Create a visualization

Now that you have some useful columns, try creating a visualization.

From the More menu, select Add Visualization:

This creates a new visualization card, ready to configure in the right rail.

Example:

Maximum of CPU grouped by Command, as a Stacked Area chart:

If you like this worksheet, click the Save button to save it. You can find it later under “Your Worksheets” and pick up where you left off or share it with others. You can also change its name to something more meaningful by clicking on “Observation” at the top of the page.

In addition to referring back to this particular data, you might want to link the results of your shaping elsewhere in Observe. To do this, create a new dataset by publishing it.

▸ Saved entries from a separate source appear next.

import Summits.CriticalPhenomena.PercolationContinuityZ3.Theorems.PercNearOneGluingNoHeavyQuantDepthTwoRows
import Summits.CriticalPhenomena.PercolationContinuityZ3.Theorems.PercNearOneGluingNoHeavyQuantDepthOneRows
import Summits.CriticalPhenomena.PercolationContinuityZ3.Theorems.PercNearOneGluingNoHeavyQuantTLBClosure
import Summits.CriticalPhenomena.PercolationContinuityZ3.Theorems.PercNearOneGluingNoHeavyQuantGateMoveBlobGeneralWitness
import HarnessLib

/-!
# QUANT lane R8, light half: DEC IS NOT OF FINITE DEPTH 2 — an explicit law satisfying every two-layer bound (`LawDec.TLB`), every
# top-low-capacity row (`LawDec.TLC`) and every two-threshold staircase row (`LawDec.TLC2`) that is NOT DEC (census-2 g66)

builds on p205010 (kernel theorem, internal audit signed; external expert review pending)

Support file (`--supports stmt-CriticalPhenomena-4575`), QUANT lane seat prim-quant-census-2 (gen 66), rung R8 of
`run/shared/lean/prim/quant/LADDER.md`.  Theorems only (one witness law `LawDec.p2w` and its price vectors as `def`s), standard axioms, default
heartbeats, no sorries.  Census memo: `run/shared/lean/prim/quant/prim-quant-census-2-g66/DEPTH-PROBE-G66.md` §1, §3.

WHY.  The graded-closure programme for the light half (`y < 1/2`; lead g37 V364, census-2 g64 `…QuantDepthOneRows` / `…QuantDepthTwoRows`) asks
whether a FINITE-DEPTH row family — depth 0 = `TLB`, depth ≤ 1 = `TLC`, depth ≤ 2 = `TLC2` — can be an invariant closed under gated convolution.  Depth 0
and depth 1 are not (`not_tlbGateConvClosed`, M = 9; `not_tlcGateConvClosed`, M = 14), and the MECHANISM of both deaths is the same: a factor satisfying every
depth-≤ k row violates a depth-(k+1) row, which a relay partner shifts into a product depth-k row.  The first question for k = 2 is therefore whether,
on `{0..M}` with top-affordability and the mean, the depth-≤ 2 rows already imply ALL of DEC.  This file proves in the kernel that they do NOT:

* **`LawDec.p2w`** = `{1: 4977259/7697490, 2: 9361/1282915, 3: 6549/513166, 10: 9737/513166, 17: 483955/1539498}` (≈ {1: .6466, 2: .0073, 3: .0128,
  10: .0190, 17: .3144}) on `{0..17}`, floor `y = 1/3` (`u = 1/2`), mean `T = 187/30` (top-affordable: `17/3 ≤ 187/30`);
* `tlb_p2w`, `tlc_p2w`, `tlc2_p2w`: it satisfies `TLB (1/2) T 17`, `TLC (1/3) T 17`, `TLC2 (1/3) T 17` — every depth-≤ 2 row at every layer (the two-layer
  bound at `d = 3` and the TLC2 row `(j′, i″, i′) = (10.., 1, 2)` at its kink hold with equality);
* **`not_decAt_p2w : ¬ DECAt (1/3) 10 17 p2w`** — by weak duality (`dual_le_of_decAtT`) with the THREE-LEVEL staircase price `α = (1/2, 1/2, 1391/5842,
  11/127)` on the lows `0..3` and `β₁₀ = 143/254` on the only mass-carrying mid (giants `h ≥ 11` priced `1`; the massless mids `4..9` priced `100`):
  the mid `10` serves the lows `1, 2, 3` at usages `127/143, 107/253, 2/13`, so one mid generates TWO kinks — a two-block staircase can price only two of
  the three lows correctly; the dual value is `72039/65172082 > 0`;
* **`depthTwo_ne_dec`**: the packaged existential (floor `< 1/2`, probability law, top-affordable, mean, `TLB ∧ TLC ∧ TLC2`, `¬ DECAt`).

CENSUS CONTEXT (exact, memo §3): such laws exist from `M = 12–13` at `y = 0.49`, `M = 14` at `y = 0.45 / 0.40`, `M = 16` at `0.35`, `M = 17` at `1/3` (this
file), `M = 21` at `0.30`, and at gates `q < 1`; depth-3-but-not-DEC laws from `M ≤ 24`.  CONSEQUENCE: no finite-depth row class COINCIDES with DEC, so a
finite-depth class can be closed under gated convolution only by NON-TRANSMISSION (no partner reads the ≥ 3-level defect through product rows of lower
depth) — which is exactly what is now at stake for D2 (the depth-2 class contains `TLB`, so its closure would still give `FarTreeRow`; no closure counterexample
is known up to M ≈ 30, memo §3b; D0 / D1 transmitted at M = 9 / 14).  HONEST STATUS: a structural negative result about candidate invariants; nothing in
the lane's RATE class log\* or honest sentence (`run/shared/lean/prim/quant/README.md`) changes; `SingleGateConvClosed` and the closure of the depth-2
class are OPEN (first exact adversaries beyond M = 14: memo §3b, §4).

[this work]; the row families: prim-quant-lead g37 (`TLB`), prim-quant-census-2 g63/g64 (`TLC`, `TLC2`); flows, usage and weak duality: prim-quant-stmt g22
(`…QuantLawDecFlows`); `usage_mid_eq` / `usage_giant_eq` / `heavy_le_usage`: this lane.  Nothing here is cited as a published result.  The gluing rows served
[cite: KozmaNitzan2024, Conjecture 3 (p. 15)]; product measure [cite: Grimmett1999, §1.3 p. 10].
-/

noncomputable section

Publishing an event stream

You have already seen an event stream, in the form of the Firehose. Event streams, along with Resource Sets, are types of datasets. And like any dataset, they can be linked to other stages in other worksheets as part of data shaping.

To create an event stream from this worksheet, click Publish New Event Stream in the right rail. Your current worksheet updates to reference this new dataset, so if its definition changes later, it gets those changes automatically. (And so will any other worksheets that reference it.)